The Plaintiff argued that the arbitration agreement was procedurally unconscionable as it was a contract of adhesion which she had to sign at the time of purchase. She claimed that if she did not sign the agreement she could not have taken possession of the vehicle. Moreover, she argued the clause was hidden on the back of a second page within a form contract and not tailored to her particular situation. The Court admitted that the contract may have been one of adhesion based on it being drafted by Defendant, the take-it or leave-it nature, and the lack of equal bargaining power. However, the Court noted that a contract of adhesion is not automatically deemed to be unconscionable. The agreement was not procedurally unconscionable as the provision was not buried within the document, and Plaintiff was not rushed or forced to sign the agreement. In fact, she made no showing that she could not have negotiated the terms or that she made any effort to do so.

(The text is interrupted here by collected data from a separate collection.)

import Mathlib
import HarnessLib
import HarnessLib.Audit
import Summits.KontsevichZagierPeriods.Statement
import Literature.NumberTheory.Transcendental.KZProductIdeal
import Literature.NumberTheory.Transcendental.MZVDualIndex
import Literature.NumberTheory.Transcendental.MultipleZetaStuffle
import Literature.NumberTheory.Transcendental.AyoubPeriodSeries
import HarnessLib.Audit.Status.Attr
/-- **The sub-chain crossing.** See the module docstring. Hypotheses: `h` square model of `R`;
`0 < ν`, `2ν < ε`, `ε ≤ 1/2`; `ρ` a room radius of `Φ` on the model box `[-2,2]²` at precision
`ν`; `ρ' ≤ ρ`; a chain `w 0, …, w n` with open distinct consecutive edges, consecutive TRUE
positions `P` within `ρ'`, true and hypothesis positions within `ρ/2`, all hypothesis positions
`P'` in the closed template `Q⁺_ε` (read in the chart: `re ∈ [-1+ε, 1-ε]`, `im ∈ [-1-ε, 1+ε]`),
`P' (w 0)` within `ρ/2` of a point of chart height `-1-ε` and `P' (w n)` within `ρ/2` of a point
of chart height `1+ε`. Conclusion: a sub-chain `w i, …, w j` is an open connection inside
`{y | P y ∈ R}` from within `ρ'` of `R.arc 0` to within `ρ'` of `R.arc 2`. [folklore] -/
theorem exists_subchain_crossing {R : ConformalRectangle} {Φ : ℂ ≃ₜ ℂ} (h : IsSquareModel R Φ)
    {ε ν ρ ρ' : ℝ} (hν : 0 < ν) (hνε : 2 * ν < ε) (hε : ε ≤ 1 / 2)
    (hroom : ∀ z ∈ Icc (-2 : ℝ) 2 ×ℂ Icc (-2 : ℝ) 2, ∀ p : ℂ, dist p (Φ z) ≤ ρ →
      dist (Φ.symm p) z ≤ ν)
    (hρ' : ρ' ≤ ρ) (hρ'0 : 0 ≤ ρ')
    {ω : BondConfig (Site 2)} {P P' : Site 2 → ℂ} {n : ℕ} {w : ℕ → Site 2}
    (hopen : ∀ k, k < n → s(w k, w (k + 1)) ∈ ω ∧ w k ≠ w (k + 1))
    (hstep : ∀ k, k < n → dist (P (w k)) (P (w (k + 1))) ≤ ρ')
    (hclose : ∀ k, k ≤ n → dist (P (w k)) (P' (w k)) ≤ ρ / 2)
    (hin : ∀ k, k ≤ n → (Φ.symm (P' (w k))).re ∈ Icc (-1 + ε) (1 - ε) ∧
      (Φ.symm (P' (w k))).im ∈ Icc (-1 - ε) (1 + ε))
    (hstart : ∃ y : ℂ, (Φ.symm y).im = -1 - ε ∧ (Φ.symm y).re ∈ Icc (-1 + ε) (1 - ε) ∧
      dist (P' (w 0)) y ≤ ρ / 2)
    (hend : ∃ y : ℂ, (Φ.symm y).im = 1 + ε ∧ (Φ.symm y).re ∈ Icc (-1 + ε) (1 - ε) ∧
      dist (P' (w n)) y ≤ ρ / 2) :
    ∃ i j : ℕ, i ≤ j ∧ j ≤ n ∧ ω ∈ openConnIn {y | P y ∈ R.carrier} (w i) (w j) ∧
      infDist (P (w i)) (R.arc 0) ≤ ρ' ∧ infDist (P (w j)) (R.arc 2) ≤ ρ' := by
  have hρ0 : 0 ≤ ρ := hρ'0.trans hρ'
  -- chart coordinates of the true positions
  set m : ℕ → ℂ := fun k => Φ.symm (P (w k)) with hm
  -- the hypothesis positions pull back into the model box
  have hboxP' : ∀ k, k ≤ n → Φ.symm (P' (w k)) ∈ Icc (-2 : ℝ) 2 ×ℂ Icc (-2 : ℝ) 2 := by
    intro k hk
    obtain ⟨⟨h1, h2⟩, h3, h4⟩ := hin k hk
    exact mem_modelBox (by linarith) (by linarith) (by linarith) (by linarith)
  -- true chart coordinates are within `ν` of the hypothesis ones
  have hmclose : ∀ k, k ≤ n → dist (m k) (Φ.symm (P' (w k))) ≤ ν := by
    intro k hk
    refine hroom _ (hboxP' k hk) _ ?_
    rw [Φ.apply_symm_apply]
    linarith [hclose k hk]
  have hmre : ∀ k, k ≤ n → (m k).re ∈ Icc (-1 + ε - ν) (1 - ε + ν) := by
    intro k hk
    have hd := hmclose k hk
    have h1 := (hin k hk).1
    have hre : |(m k).re - (Φ.symm (P' (w k))).re| ≤ ν :=
      (Complex.abs_re_le_norm (m k - Φ.symm (P' (w k)))).trans (by rwa [← dist_eq_norm])
    rw [abs_le] at hre
    exact ⟨by linarith [h1.1], by linarith [h1.2]⟩
  have hmim : ∀ k, k ≤ n → (m k).im ∈ Icc (-1 - ε - ν) (1 + ε + ν) := by
    intro k hk
    have hd := hmclose k hk
    have h1 := (hin k hk).2
    have him : |(m k).im - (Φ.symm (P' (w k))).im| ≤ ν :=
      (Complex.abs_im_le_norm (m k - Φ.symm (P' (w k)))).trans (by rwa [← dist_eq_norm])
    rw [abs_le] at him
    exact ⟨by linarith [h1.1], by linarith [h1.2]⟩
  have hmbox : ∀ k, k ≤ n → m k ∈ Icc (-2 : ℝ) 2 ×ℂ Icc (-2 : ℝ) 2 := by
    intro k hk
    obtain ⟨h1, h2⟩ := hmre k hk
    obtain ⟨h3, h4⟩ := hmim k hk
    exact mem_modelBox (by linarith) (by linarith) (by linarith) (by linarith)
  -- the chain starts below height `-1` and ends above `+1`
  have hm0 : (m 0).im ≤ -1 := by
    obtain ⟨y, hyim, hyre, hyd⟩ := hstart
    have hybox : Φ.symm y ∈ Icc (-2 : ℝ) 2 ×ℂ Icc (-2 : ℝ) 2 :=
      mem_modelBox (by linarith [hyre.1]) (by linarith [hyre.2]) (by linarith) (by linarith)
    have hd : dist (m 0) (Φ.symm y) ≤ ν := by
      refine hroom _ hybox _ ?_
      rw [Φ.apply_symm_apply]
      calc dist (P (w 0)) y ≤ dist (P (w 0)) (P' (w 0)) + dist (P' (w 0)) y := dist_triangle _ _ _
        _ ≤ ρ / 2 + ρ / 2 := add_le_add (hclose 0 (Nat.zero_le n)) hyd
        _ = ρ := by ring
    have him : |(m 0).im - (Φ.symm y).im| ≤ ν :=
      (Complex.abs_im_le_norm (m 0 - Φ.symm y)).trans (by rwa [← dist_eq_norm])
    rw [abs_le, hyim] at him
    linarith [him.2]
  have hmn : 1 ≤ (m n).im := by
    obtain ⟨y, hyim, hyre, hyd⟩ := hend
    have hybox : Φ.symm y ∈ Icc (-2 : ℝ) 2 ×ℂ Icc (-2 : ℝ) 2 :=
      mem_modelBox (by linarith [hyre.1]) (by linarith [hyre.2]) (by linarith) (by linarith)
    have hd : dist (m n) (Φ.symm y) ≤ ν := by
      refine hroom _ hybox _ ?_
      rw [Φ.apply_symm_apply]
      calc dist (P (w n)) y ≤ dist (P (w n)) (P' (w n)) + dist (P' (w n)) y := dist_triangle _ _ _
        _ ≤ ρ / 2 + ρ / 2 := add_le_add (hclose n le_rfl) hyd
        _ = ρ := by ring
    have him : |(m n).im - (Φ.symm y).im| ≤ ν :=
      (Complex.abs_im_le_norm (m n - Φ.symm y)).trans (by rwa [← dist_eq_norm])
    rw [abs_le, hyim] at him
    linarith [him.1]
  -- passage indices
  obtain ⟨k₀, k₁, hk₀₁, hk₁n, hk₀lo, hk₁hi, hmid⟩ :=
    exists_passage_indices (f := fun k => (m k).im) (by norm_num : (-1 : ℝ) < 1) hm0 hmn
  -- consecutive chart points are within `ν`
  have hmstep : ∀ k, k < n → dist (m k) (m (k + 1)) ≤ ν := by
    intro k hk
    refine hroom _ (hmbox (k + 1) hk) _ ?_
    rw [hm]; simp only [Φ.apply_symm_apply]
    exact (hstep k hk).trans hρ'
  -- hence the two passages are not consecutive
  have hgap : k₀ + 1 < k₁ := by
    by_contra hc
    have hk : k₁ = k₀ + 1 := by omega
    have hd := hmstep k₀ (by omega)
    rw [← hk] at hd
    have him : |(m k₀).im - (m k₁).im| ≤ ν :=
      (Complex.abs_im_le_norm (m k₀ - m k₁)).trans (by rwa [← dist_eq_norm])
    rw [abs_le] at him
    have hkk : (m k₁).im ≤ (m k₀).im + ν := by linarith [him.1]
    linarith [hνε, hε]
  -- the interior of the sub-chain lies in `R`
  have hinR : ∀ k, k₀ < k → k < k₁ → P (w k) ∈ R.carrier := by
    intro k hk hk'
    have hkn : k ≤ n := by omega
    refine mem_carrier_of_symm_mem h ⟨?_, ?_⟩ (hmid k hk hk')
    · linarith [(hmre k hkn).1]
    · linarith [(hmre k hkn).2]
  refine ⟨k₀ + 1, k₁ - 1, by omega, by omega, ?_, ?_, ?_⟩
  · exact openConnIn_of_chain (by omega) (fun k hk hk' => hinR k (by omega) (by omega))
      (fun k hk hk' => hopen k (by omega))
  · -- the first step straddles `R.arc 0 = Φ(bottom side)`
    have hk₀n : k₀ < n := by omega
    have hlt : -1 < (m (k₀ + 1)).im := (hmid (k₀ + 1) (by omega) (by omega)).1
    obtain ⟨z, hz, hzim⟩ := exists_mem_segment_im_symm_eq Φ hk₀lo hlt.le
    have hzd : dist z (P (w (k₀ + 1))) ≤ ρ' := (dist_le_of_mem_segment hz).trans (hstep k₀ hk₀n)
    have hzch : dist (Φ.symm z) (m (k₀ + 1)) ≤ ν := by
      refine hroom _ (hmbox (k₀ + 1) (by omega)) _ ?_
      rw [hm]; simp only [Φ.apply_symm_apply]
      exact hzd.trans hρ'
    have hzre : |(Φ.symm z).re - (m (k₀ + 1)).re| ≤ ν :=
      (Complex.abs_re_le_norm (Φ.symm z - m (k₀ + 1))).trans (by rwa [← dist_eq_norm])
    rw [abs_le] at hzre
    have hmr := hmre (k₀ + 1) (by omega)
    have hzA : z ∈ R.arc 0 :=
      mem_arc_zero_of_symm h hzim ⟨by linarith [hmr.1, hzre.1], by linarith [hmr.2, hzre.2]⟩
    calc infDist (P (w (k₀ + 1))) (R.arc 0) ≤ dist (P (w (k₀ + 1))) z := infDist_le_dist_of_mem hzA
      _ ≤ ρ' := by rwa [dist_comm]
  · -- the last step straddles `R.arc 2 = Φ(top side)`
    have hk₁pos : 1 ≤ k₁ := by omega
    have hlt : (m (k₁ - 1)).im < 1 := (hmid (k₁ - 1) (by omega) (by omega)).2
    have he : k₁ - 1 + 1 = k₁ := by omega
    obtain ⟨z, hz, hzim⟩ := exists_mem_segment_im_symm_eq' Φ hk₁hi hlt.le
    have hst := hstep (k₁ - 1) (by omega)
    rw [he] at hst
    have hzd : dist z (P (w (k₁ - 1))) ≤ ρ' := (dist_le_of_mem_segment hz).trans (by rwa [dist_comm])
    have hzch : dist (Φ.symm z) (m (k₁ - 1)) ≤ ν := by
      refine hroom _ (hmbox (k₁ - 1) (by omega)) _ ?_
      rw [hm]; simp only [Φ.apply_symm_apply]
      exact hzd.trans hρ'
    have hzre : |(Φ.symm z).re - (m (k₁ - 1)).re| ≤ ν :=
      (Complex.abs_re_le_norm (Φ.symm z - m (k₁ - 1))).trans (by rwa [← dist_eq_norm])
    rw [abs_le] at hzre
    have hmr := hmre (k₁ - 1) (by omega)
    have hzB : z ∈ R.arc 2 :=
      mem_arc_two_of_symm h hzim ⟨by linarith [hmr.1, hzre.1], by linarith [hmr.2, hzre.2]⟩
    calc infDist (P (w (k₁ - 1))) (R.arc 2) ≤ dist (P (w (k₁ - 1))) z := infDist_le_dist_of_mem hzB
      _ ≤ ρ' := by rwa [dist_comm]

The Court then held that the arbitration agreement did not meet the test for substantive unconscionability. Plaintiff based this claim on the fact that arbitration involved excessive expenses she could not afford in light of her current bankruptcy. However, the Court noted that Plaintiff’s portion of the fees for use of an American Arbitration Association arbitrator would be only $375, and that attorneys’ fees and expert costs would be no more expensive than in litigation. Therefore, the Court was unpersuaded that any substantive unconscionability existed.

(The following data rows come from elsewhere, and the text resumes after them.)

import Summits.CriticalPhenomena.Ising3DConformalLimit.Theorems.LightConeRoundness.Negative.RoundKernelKL
import HarnessLib

/-!
# The hypotheses of the mechanism `TwoPointLightConeRigidity` (support stmt-CriticalPhenomena-17170 of the crux
`UnitLightCone.LightConeRoundness`, stmt-17169) are jointly satisfiable — no vacuous truth

Standing crux disprover (cdisprove, cycle 1), part IV.  With the landed representation `roundKernelAxisConeKL_half`
(`Negative/RoundKernelKL.lean`) the round kernel `K = 1/‖x‖` at `Δ = 1/2` meets EVERY hypothesis of the
model-blind rigidity lemma verbatim: `0 < Δ < 2`, continuity off `0`, positivity, homogeneity of degree `-2Δ`,
invariance under the nine lattice mirrors (indeed under every reflection), and the two unit-cone Källén–Lehmann
representations (axis frame and face-diagonal frame, the SAME massless-shell measure).  Hence any refutation of
`TwoPointLightConeRigidity` needs a genuinely anisotropic kernel, and its hypothesis list is not contradictory.
-/

namespace Summit.CriticalPhenomena.Ising3DConformalLimit.Theorems.LightConeRoundness.Negative

open MeasureTheory

/-- The round kernel at `Δ = 1/2`: `K x = (‖x‖²)^(-1/2) = 1/‖x‖` off the origin (`0` at the origin). -/
noncomputable def roundHalfKernel (x : EuclideanSpace ℝ (Fin 3)) : ℝ := (‖x‖ ^ 2) ^ (-(1 / 2 : ℝ))

/-- `‖a e₀ + b e₁ + t e₂‖² = a² + b² + t²`. -/
theorem norm_sq_axisPoint (a b t : ℝ) :
    ‖(EuclideanSpace.single 0 a + EuclideanSpace.single 1 b + EuclideanSpace.single 2 t :
      EuclideanSpace ℝ (Fin 3))‖ ^ 2 = a ^ 2 + b ^ 2 + t ^ 2 := by
  rw [EuclideanSpace.real_norm_sq_eq]
  simp [Fin.sum_univ_three]

/-- `‖((t+u)/√2) e₀ + ((t-u)/√2) e₁ + v e₂‖² = u² + v² + t²`. -/
theorem norm_sq_diagPoint (t u v : ℝ) :
    ‖(EuclideanSpace.single 0 ((t + u) / Real.sqrt 2) + EuclideanSpace.single 1 ((t - u) / Real.sqrt 2) +
      EuclideanSpace.single 2 v : EuclideanSpace ℝ (Fin 3))‖ ^ 2 = u ^ 2 + v ^ 2 + t ^ 2 := by
  rw [EuclideanSpace.real_norm_sq_eq]
  simp only [Fin.sum_univ_three, PiLp.add_apply, PiLp.single_apply]
  simp only [Fin.isValue, ↓reduceIte, Fin.zero_eq_one_iff, OfNat.ofNat_ne_one, Fin.reduceEq, add_zero,
    Fin.one_eq_zero_iff, zero_add, div_pow, Real.sq_sqrt (by norm_num : (0:ℝ) ≤ 2)]
  ring

/-- **Non-vacuity of `TwoPointLightConeRigidity`.**  Its hypothesis list (verbatim) is satisfied by `Δ = 1/2`,
`K = roundHalfKernel`. -/
theorem twoPointLightConeRigidity_hypotheses_satisfiable :
    ∃ (Δ : ℝ) (K : EuclideanSpace ℝ (Fin 3) → ℝ), 0 < Δ ∧ Δ < 2 ∧ ContinuousOn K {0}ᶜ ∧
      (∀ x, x ≠ 0 → 0 < K x) ∧ (∀ c : ℝ, 0 < c → ∀ x, K (c • x) = c ^ (-(2 * Δ)) * K x) ∧
      (∀ n : EuclideanSpace ℝ (Fin 3), (∃ i j : Fin 3, i ≠ j ∧ (n = EuclideanSpace.single i 1 ∨
          n = EuclideanSpace.single i 1 + EuclideanSpace.single j 1 ∨
          n = EuclideanSpace.single i 1 - EuclideanSpace.single j 1)) →
        ∀ x, K (((ℝ ∙ n)ᗮ).reflection x) = K x) ∧
      (∃ μ : Measure (EuclideanSpace ℝ (Fin 2) × ℝ), μ {p : EuclideanSpace ℝ (Fin 2) × ℝ | p.2 < ‖p.1‖} = 0 ∧
        (∀ t a b : ℝ, t ≠ 0 → K (EuclideanSpace.single 0 a + EuclideanSpace.single 1 b +
            EuclideanSpace.single 2 t) =
          ∫ p, Real.cos (p.1 0 * a + p.1 1 * b) * Real.exp (-(p.2 * |t|)) ∂μ)) ∧
      (∃ μ : Measure (EuclideanSpace ℝ (Fin 2) × ℝ), μ {p : EuclideanSpace ℝ (Fin 2) × ℝ | p.2 < ‖p.1‖} = 0 ∧
        (∀ t u v : ℝ, t ≠ 0 → K (EuclideanSpace.single 0 ((t + u) / Real.sqrt 2) +
            EuclideanSpace.single 1 ((t - u) / Real.sqrt 2) + EuclideanSpace.single 2 v) =
          ∫ p, Real.cos (p.1 0 * u + p.1 1 * v) * Real.exp (-(p.2 * |t|)) ∂μ)) := by
  obtain ⟨μ, hμ, hrep⟩ := roundKernelAxisConeKL_half
  refine ⟨1 / 2, roundHalfKernel, by norm_num, by norm_num, ?_, ?_, ?_, ?_, ⟨μ, hμ, ?_⟩, ⟨μ, hμ, ?_⟩⟩
  · -- continuity off the origin
    refine ((continuous_norm.pow 2).continuousOn.rpow_const fun x hx => Or.inl ?_)
    have hx' : x ≠ 0 := fun h => hx (by simp [h])
    exact pow_ne_zero 2 (norm_ne_zero_iff.mpr hx')
  · -- positivity
    intro x hx
    exact Real.rpow_pos_of_pos (by positivity) _
  · -- homogeneity of degree -1
    intro c hc x
    unfold roundHalfKernel
    rw [norm_smul, mul_pow, Real.mul_rpow (sq_nonneg _) (sq_nonneg _), Real.norm_eq_abs, sq_abs,
      ← Real.rpow_natCast c 2, ← Real.rpow_mul hc.le]
    norm_num
  · -- reflection invariance (every reflection is an isometry)
    intro n _ x
    unfold roundHalfKernel
    rw [LinearIsometryEquiv.norm_map]
  · -- axis frame
    intro t a b ht
    unfold roundHalfKernel
    rw [norm_sq_axisPoint]
    exact hrep t a b ht
  · -- diagonal frame: same measure, by roundness
    intro t u v ht
    unfold roundHalfKernel
    rw [norm_sq_diagPoint]
    exact hrep t u v ht

end Summit.CriticalPhenomena.Ising3DConformalLimit.Theorems.LightConeRoundness.Negative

Finally, Plaintiff claimed that Prestige had waived its right to arbitrating the matter by removing the case and filing a dispositive motion prior to raising the arbitration issue. In these circumstances, a default or waiver occurs where “the party seeking arbitration ‘so substantially utiliz[es] the litigation machinery that to subsequently permit arbitration would prejudice the party opposing the stay.” Patten Grading & Paving, Inc. v. Skanska USA Bldg., Inc., 380 F.3d 200, 204 (4th Cir. 2004). The Court held that Prestige’s Motion to Dismiss was not on the case’s merits, but raised only the issue of standing in light of Plaintiff’s bankruptcy. Moreover, the Motion to Compel Arbitration came just two (2) weeks after the Scheduling Order was entered. The Court found the Plaintiff failed to meet the high burden for showing waiver of the contractual right to arbitration.